林檎を摘み取りました、そうして自分の手の中の林檎を見てにこりと笑いました。
「まさにオズの国の林檎ね」
「オズの国のそれぞれの色が入った」
「そうした林檎ね」
ジョージにも応えて言います。
「まさに」
「そうですよね」
「外の世界にはないわよね」
「林檎は赤か緑ですね」
「その二色しかないわね」
「二系統の色です」
赤か緑だというのです、林檎は。
「やっぱり」
「そうね、けれどね」
「オズの国ではですね」
「黄金の林檎もあればね」
「それぞれのお国のそれぞれの色の林檎もあって」
「こうした林檎も出来るのよ」
「不思議の国だから」
まさにそれが為にです。
「あるんですね」
「そうなるわ」
「こうしたことでも不思議の国ですね」
「本当にそうよね」
「はい」
ジョージはアンに笑顔で応えました、そして。
皆で林檎を手にして王宮に戻ってお昼を食べることにしましたが。
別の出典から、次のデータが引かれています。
import Literature.AlgebraicGeometry.Motives.IntegralModelTwoSectionFibreIdentity
import HarnessLib

/-!
# The generic two-section bridge AT ONE POINT (`hfin` ∕ `hne` asked at `x` only)
# ([SerreTate1968] §1; [EGAIV4] 17.6.1, 18.5.17; [Liu2021] proof of Cor. D.9)

`Literature/AlgebraicGeometry/Motives/IntegralModelTwoSectionFibreIdentityAt.lean`, namespace
`Literature.AlgebraicGeometry.Motives.IntegralModel`.  THEOREMS only (no definition, no instance, no notation, no named fact, no `sorry`).
Cell `hodgecm-mathlib` (D-0151), FLOOR 0, programme F0P5a (D9op road 2′, crux item stmt-HodgeConjecture-24832; line `F0_D9opRoad2`,
ED. 5 desk section `PenLemmas` §1b by F0P5a-p01 (g4), split out as a ★ leaf by F0P5a-p03 (g4) so that the line file cites it by name).

★ `IntegralModelTwoSectionFibreIdentity` §4–§5 state the two-section bridge with the `p₁`-fibres on `Ω`-points finite and non-empty at
EVERY point (`hfin`, `hne` quantified over all `x`).  The record consumer ([Liu2021] proof of Cor. D.9, p. 139 L4–L10) only knows this
AT THE POINT `x` it looks at — the full-fibre clause of the two-section datum is pointwise — and `Surjective π₁.left` is not available
there.  This leaf restates §4's bridge and §5's `Fr`-form with

* `hfin : Finite {y : T(Ω) // p₁ y = x}` and `hne : Nonempty {y : T(Ω) // p₁ y = x}` as hypotheses AT `x` ALONE,

all other binders VERBATIM as in ★ §4–§5 (PROPER models `𝒮`, `𝒯` of `X`, `T` over `𝓞_{K,(v)}`, model morphisms `π₁ π₂ : 𝒯 ⟶ 𝒮` with
generic fibres `p₁ p₂` — C2a squares `hπ₁ hπ₂` —, `π₁` FLAT and locally of finite presentation, two maps `s s'` on `κ̄(v)`-points
exhausting the `π₁ᵥ`-fibres (`hcov`) with `s` a section (`hs`), an open `V ⊆ 𝒯ᵥ` on which `π₁ᵥ` is an open immersion and containing
`s ȳ` whenever `s ȳ ≠ s' ȳ` (`hV`); for the `Fr`-form a plain self-map `Fr` of `𝒮ᵥ(κ̄(v))` with `π₂ᵥ ∘ s = Fr` (`hs₂`) and a plain `g`
with `Fr ∘ π₂ᵥ ∘ s' ∘ red_𝒮 = g` (`hs'₂`)).

* §1 `IntegralModel.finsum_geomReductionMap_map_eq_of_isOpenImmersion_specialFibre_at` —
  `Σ_{y over x} {red_𝒮 (p₂ y)} = {π₂ᵥ (s x̄)} + (#p₁⁻¹(x) − 1) • {π₂ᵥ (s' x̄)}`, `x̄ = red_𝒮 x`.
* §2 **`IntegralModel.finsum_map_geomReductionMap_map_eq_of_isOpenImmersion_specialFibre_at`** —
  `Σ_{y over x} {Fr (red_𝒮 (p₂ y))} = {Fr (Fr (red_𝒮 x))} + (#p₁⁻¹(x) − 1) • {g x}` (the shape the record letter consumes).

PROOF: ★ (Γ3-A′) `IntegralModel.finsum_smul_geomReductionMap_map_eq_of_two_sections` (weights `≡ 1`, its `he`∕`hn`∕`hn1` are pointwise
already) plus ★ §3 `IntegralModel.ncard_fibre_geomReductionMap_eq_one_of_isOpenImmersion_specialFibre` for multiplicity one on the
`s`-branch; then `Multiset.map Fr`.  NOTHING of the record currency (Shimura datum, Hecke translates, Frobenius, `⟨ϖ⟩`) is used or
asserted: `Fr`, `g` are plain functions.

HC_CM is proved only modulo the 7 printed citations until rung 0 closes; this file is generic capital and changes no count.  Ours
(formalisation glue); axioms `propext`, `Classical.choice`, `Quot.sound`.

## References
* [SerreTate1968] J.-P. Serre, J. Tate, *Good reduction of abelian varieties*, Ann. of Math. 88 (1968), §1 (the reduction map).
* [EGAIV4] A. Grothendieck, J. Dieudonné, *ÉGA IV₄*, Publ. Math. IHÉS 32 (1967), Thm. 17.6.1, Thm. 18.5.17.
* [Liu2021] Y. Liu, proof of Cor. D.9, p. 139 L4–L10 (where `n = q + 1` and the two sections are `T⁺`, `T⁻`).
-/

set_option autoImplicit false

noncomputable section

open CategoryTheory CategoryTheory.Limits AlgebraicGeometry IsDedekindDomain IsDedekindDomain.HeightOneSpectrum IsLocalRing
open scoped NumberField
open Literature.NumberTheory.EllipticCurves (genericFibre)
open Literature.NumberTheory.DiophantineGeometry

namespace Literature.AlgebraicGeometry.Motives

namespace IntegralModel

variable {K : Type} [Field K] [NumberField K] {v : HeightOneSpectrum (𝓞 K)} {X T : SchemeOver K}

/-! ### §0 Two folklore `finsum` identities (copies of the private lemmas of ★ `IntegralModelTwoSectionPushforward` ∕
★ `IntegralModelTwoSectionFibreIdentity`) -/

/-- `∑ᶠ` of the constant `1` over a finite type is its cardinality. [folklore] -/
private theorem finsum_one_eq_natCard (α : Type*) [Finite α] : ∑ᶠ _ : α, (1 : ℕ) = Nat.card α := by
  haveI := Fintype.ofFinite α
  rw [finsum_eq_sum_of_fintype, Finset.sum_const, Finset.card_univ, smul_eq_mul, mul_one, Nat.card_eq_fintype_card]

/-- Pushing a map `Fr` through a finite `∑ᶠ` of singletons equal to `{a} + n • {b}`. [folklore] -/
private theorem finsum_singleton_map_eq {ι β : Type*} [Finite ι] (m : ι → β) (Fr : β → β) {a b a' b' : β} {n : ℕ}
    (h : ∑ᶠ i, ({m i} : Multiset β) = {a} + n • ({b} : Multiset β)) (ha : Fr a = a') (hb : Fr b = b') :
    ∑ᶠ i, ({Fr (m i)} : Multiset β) = {a'} + n • ({b'} : Multiset β) := by
  subst ha hb
  have hmap : Multiset.map Fr (∑ᶠ i, ({m i} : Multiset β)) = ∑ᶠ i, ({Fr (m i)} : Multiset β) := by
    rw [← Multiset.coe_mapAddMonoidHom, AddMonoidHom.map_finsum _ (Set.toFinite _)]
    simp only [Multiset.coe_mapAddMonoidHom, Multiset.map_singleton]
  rw [← hmap, h, Multiset.map_add, Multiset.map_nsmul, Multiset.map_singleton, Multiset.map_singleton]

/-! ### §1 The bridge AT ONE POINT -/

/-- **The generic two-section bridge AT ONE POINT.**  Same binders as ★
`IntegralModel.finsum_geomReductionMap_map_eq_of_isOpenImmersion_specialFibre` except that finiteness (`hfin`) and non-emptiness
(`hne`) of the `p₁`-fibre on `Ω`-points are asked at the point `x` only: PROPER models `𝒮`, `𝒯`, model morphisms `π₁ π₂` with generic
fibres `p₁ p₂` (C2a squares), `π₁` flat and lfp, two maps `s s'` exhausting the `π₁ᵥ`-fibres with `s` a section, an open `V` on which
`π₁ᵥ` is an open immersion containing `s ȳ` whenever `s ȳ ≠ s' ȳ`.  Then
`Σ_{y over x} {red_𝒮 (p₂ y)} = {π₂ᵥ (s x̄)} + (#p₁⁻¹(x) − 1) • {π₂ᵥ (s' x̄)}`, `x̄ = red_𝒮 x`.
(★ (Γ3-A′) `finsum_smul_geomReductionMap_map_eq_of_two_sections` with weights `≡ 1`; multiplicity one on the `s`-branch from ★
`ncard_fibre_geomReductionMap_eq_one_of_isOpenImmersion_specialFibre`.)
[cite: SerreTate1968, §1] [cite: EGAIV4, Thm. 17.6.1 and Thm. 18.5.17 (p. 134)] [cite: Liu2021, proof of Cor. D.9 p. 139 L4–L10] -/
theorem finsum_geomReductionMap_map_eq_of_isOpenImmersion_specialFibre_at
    (𝒮 : IntegralModel (valuationSubringAtPrime K v) K X) (𝒯 : IntegralModel (valuationSubringAtPrime K v) K T)
    [IsProper 𝒮.total.hom] [IsProper 𝒯.total.hom]
    (π₁ π₂ : 𝒯.total ⟶ 𝒮.total) [Flat π₁.left] [LocallyOfFinitePresentation π₁.left] (p₁ p₂ : T ⟶ X)
    (hπ₁ : (genericFibre (valuationSubringAtPrime K v) K).map π₁ ≫ 𝒮.genericIso'.hom = 𝒯.genericIso'.hom ≫ p₁)
    (hπ₂ : (genericFibre (valuationSubringAtPrime K v) K).map π₂ ≫ 𝒮.genericIso'.hom = 𝒯.genericIso'.hom ≫ p₂)
    (s s' : AlgPoints 𝒮.reductionAt (geomResidueField v) → AlgPoints 𝒯.reductionAt (geomResidueField v))
    (hcov : ∀ (z : AlgPoints 𝒯.reductionAt (geomResidueField v)) (yb : AlgPoints 𝒮.reductionAt (geomResidueField v)),
      AlgPoints.map ((specialFibreFunctor v).map π₁) z = yb → z = s yb ∨ z = s' yb)
    (hs : ∀ yb : AlgPoints 𝒮.reductionAt (geomResidueField v), AlgPoints.map ((specialFibreFunctor v).map π₁) (s yb) = yb)
    (V : (𝒯.reductionAt).left.Opens) [IsOpenImmersion (V.ι ≫ ((specialFibreFunctor v).map π₁).left)]
    (hV : ∀ yb : AlgPoints 𝒮.reductionAt (geomResidueField v),
      s yb ≠ s' yb → (s yb).toSpecHom.base (closedPoint (geomResidueField v)) ∈ V)
    (x : AlgPoints X (AlgebraicClosure (v.adicCompletion K)))
    (hfin : Finite {y : AlgPoints T (AlgebraicClosure (v.adicCompletion K)) // AlgPoints.map p₁ y = x})
    (hne : Nonempty {y : AlgPoints T (AlgebraicClosure (v.adicCompletion K)) // AlgPoints.map p₁ y = x}) :
    ∑ᶠ y : {y : AlgPoints T (AlgebraicClosure (v.adicCompletion K)) // AlgPoints.map p₁ y = x},
        ({𝒮.geomReductionMap (AlgPoints.map p₂ y.1)} : Multiset (AlgPoints 𝒮.reductionAt (geomResidueField v)))
      = {AlgPoints.map ((specialFibreFunctor v).map π₂) (s (𝒮.geomReductionMap x))}
        + (Nat.card {y : AlgPoints T (AlgebraicClosure (v.adicCompletion K)) // AlgPoints.map p₁ y = x} - 1) •
          ({AlgPoints.map ((specialFibreFunctor v).map π₂) (s' (𝒮.geomReductionMap x))} :
            Multiset (AlgPoints 𝒮.reductionAt (geomResidueField v))) := by
  have hn1 : 1 ≤ Nat.card {y : AlgPoints T (AlgebraicClosure (v.adicCompletion K)) // AlgPoints.map p₁ y = x} := Nat.card_pos
  -- weight one on the `s`-branch (★ E1a ∘ E1)
  have hone : s (𝒮.geomReductionMap x) ≠ s' (𝒮.geomReductionMap x) →
      ∑ᶠ y : {y : {y : AlgPoints T (AlgebraicClosure (v.adicCompletion K)) // AlgPoints.map p₁ y = x} //
          𝒯.geomReductionMap y.1 = s (𝒮.geomReductionMap x)}, (fun _ => (1 : ℕ)) y.1 = 1 := by
    intro hss'
    haveI : Finite {y : {y : AlgPoints T (AlgebraicClosure (v.adicCompletion K)) // AlgPoints.map p₁ y = x} //
        𝒯.geomReductionMap y.1 = s (𝒮.geomReductionMap x)} := Subtype.finite
    rw [finsum_one_eq_natCard,
      Nat.card_congr (Equiv.subtypeSubtypeEquivSubtypeInter
        (fun y : AlgPoints T (AlgebraicClosure (v.adicCompletion K)) => AlgPoints.map p₁ y = x)
        (fun y => 𝒯.geomReductionMap y = s (𝒮.geomReductionMap x)))]
    change Nat.card ↥({y : AlgPoints T (AlgebraicClosure (v.adicCompletion K)) |
        AlgPoints.map p₁ y = x ∧ 𝒯.geomReductionMap y = s (𝒮.geomReductionMap x)} : Set _) = 1
    rw [Nat.card_coe_set_eq]
    exact ncard_fibre_geomReductionMap_eq_one_of_isOpenImmersion_specialFibre 𝒮 𝒯 π₁ p₁ hπ₁ V x
      (s (𝒮.geomReductionMap x)) (hs _) (hV _ hss')
  have h := finsum_smul_geomReductionMap_map_eq_of_two_sections 𝒮 𝒯 π₁ π₂ p₁ p₂ hπ₁ hπ₂ x (fun _ => 1)
    (Set.toFinite _) _ (finsum_one_eq_natCard _) hn1 s s' hcov hone
  simp_rw [one_smul] at h
  exact h

/-! ### §2 The bridge AT ONE POINT with `Fr` pushed through (the shape the record letter consumes) -/

/-- **The bridge AT ONE POINT with a self-map `Fr` of `𝒮ᵥ(κ̄)` pushed through** — the pointwise form of ★
`IntegralModel.finsum_map_geomReductionMap_map_eq_of_isOpenImmersion_specialFibre` (`hfin`, `hne` at `x` only): with `π₂ᵥ ∘ s = Fr`
on `κ̄(v)`-points (`hs₂`) and `Fr ∘ π₂ᵥ ∘ s' ∘ red_𝒮 = g` on `X(Ω)` (`hs'₂`),
`Σ_{y over x} {Fr (red_𝒮 (p₂ y))} = {Fr (Fr (red_𝒮 x))} + (#p₁⁻¹(x) − 1) • {g x}`.  `Fr`, `g` are plain functions (in [Liu2021]
D.8 (3): the `q`-Frobenius and `red_𝒮 ∘ ⟨ϖ⟩`); nothing of that record currency is used here.
[cite: SerreTate1968, §1] [cite: EGAIV4, Thm. 17.6.1 and Thm. 18.5.17 (p. 134)]
[cite: Liu2021, Prop. D.8 (1)–(3) and proof of Cor. D.9 p. 139 L4–L10] -/
theorem finsum_map_geomReductionMap_map_eq_of_isOpenImmersion_specialFibre_at
    (𝒮 : IntegralModel (valuationSubringAtPrime K v) K X) (𝒯 : IntegralModel (valuationSubringAtPrime K v) K T)
    [IsProper 𝒮.total.hom] [IsProper 𝒯.total.hom]
    (π₁ π₂ : 𝒯.total ⟶ 𝒮.total) [Flat π₁.left] [LocallyOfFinitePresentation π₁.left] (p₁ p₂ : T ⟶ X)
    (hπ₁ : (genericFibre (valuationSubringAtPrime K v) K).map π₁ ≫ 𝒮.genericIso'.hom = 𝒯.genericIso'.hom ≫ p₁)
    (hπ₂ : (genericFibre (valuationSubringAtPrime K v) K).map π₂ ≫ 𝒮.genericIso'.hom = 𝒯.genericIso'.hom ≫ p₂)
    (s s' : AlgPoints 𝒮.reductionAt (geomResidueField v) → AlgPoints 𝒯.reductionAt (geomResidueField v))
    (hcov : ∀ (z : AlgPoints 𝒯.reductionAt (geomResidueField v)) (yb : AlgPoints 𝒮.reductionAt (geomResidueField v)),
      AlgPoints.map ((specialFibreFunctor v).map π₁) z = yb → z = s yb ∨ z = s' yb)
    (hs : ∀ yb : AlgPoints 𝒮.reductionAt (geomResidueField v), AlgPoints.map ((specialFibreFunctor v).map π₁) (s yb) = yb)
    (V : (𝒯.reductionAt).left.Opens) [IsOpenImmersion (V.ι ≫ ((specialFibreFunctor v).map π₁).left)]
    (hV : ∀ yb : AlgPoints 𝒮.reductionAt (geomResidueField v),
      s yb ≠ s' yb → (s yb).toSpecHom.base (closedPoint (geomResidueField v)) ∈ V)
    (Fr : AlgPoints 𝒮.reductionAt (geomResidueField v) → AlgPoints 𝒮.reductionAt (geomResidueField v))
    (hs₂ : ∀ yb : AlgPoints 𝒮.reductionAt (geomResidueField v), AlgPoints.map ((specialFibreFunctor v).map π₂) (s yb) = Fr yb)
    (g : AlgPoints X (AlgebraicClosure (v.adicCompletion K)) → AlgPoints 𝒮.reductionAt (geomResidueField v))
    (hs'₂ : ∀ y : AlgPoints X (AlgebraicClosure (v.adicCompletion K)),
      Fr (AlgPoints.map ((specialFibreFunctor v).map π₂) (s' (𝒮.geomReductionMap y))) = g y)
    (x : AlgPoints X (AlgebraicClosure (v.adicCompletion K)))
    (hfin : Finite {y : AlgPoints T (AlgebraicClosure (v.adicCompletion K)) // AlgPoints.map p₁ y = x})
    (hne : Nonempty {y : AlgPoints T (AlgebraicClosure (v.adicCompletion K)) // AlgPoints.map p₁ y = x}) :
    ∑ᶠ y : {y : AlgPoints T (AlgebraicClosure (v.adicCompletion K)) // AlgPoints.map p₁ y = x},
        ({Fr (𝒮.geomReductionMap (AlgPoints.map p₂ y.1))} : Multiset (AlgPoints 𝒮.reductionAt (geomResidueField v)))
      = {Fr (Fr (𝒮.geomReductionMap x))}
        + (Nat.card {y : AlgPoints T (AlgebraicClosure (v.adicCompletion K)) // AlgPoints.map p₁ y = x} - 1) •
          ({g x} : Multiset (AlgPoints 𝒮.reductionAt (geomResidueField v))) :=
  finsum_singleton_map_eq _ Fr
    (finsum_geomReductionMap_map_eq_of_isOpenImmersion_specialFibre_at 𝒮 𝒯 π₁ π₂ p₁ p₂ hπ₁ hπ₂ s s' hcov hs V hV x hfin hne)
    (congrArg Fr (hs₂ _)) (hs'₂ x)

end IntegralModel

end Literature.AlgebraicGeometry.Motives

end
ジョージはふとグリンダにこのことを尋ねました。
「さっきのお話ですが」
「大佐のことね」
「休ませることがって」
「コツがあるって言ったわね」
「はい、それは」
「動物よ」
「動物?」
「実はこの娘はね」
自分のすぐ後ろで警護をしてくれている大佐を手で指し示してです、グリンダはジョージにお話しました。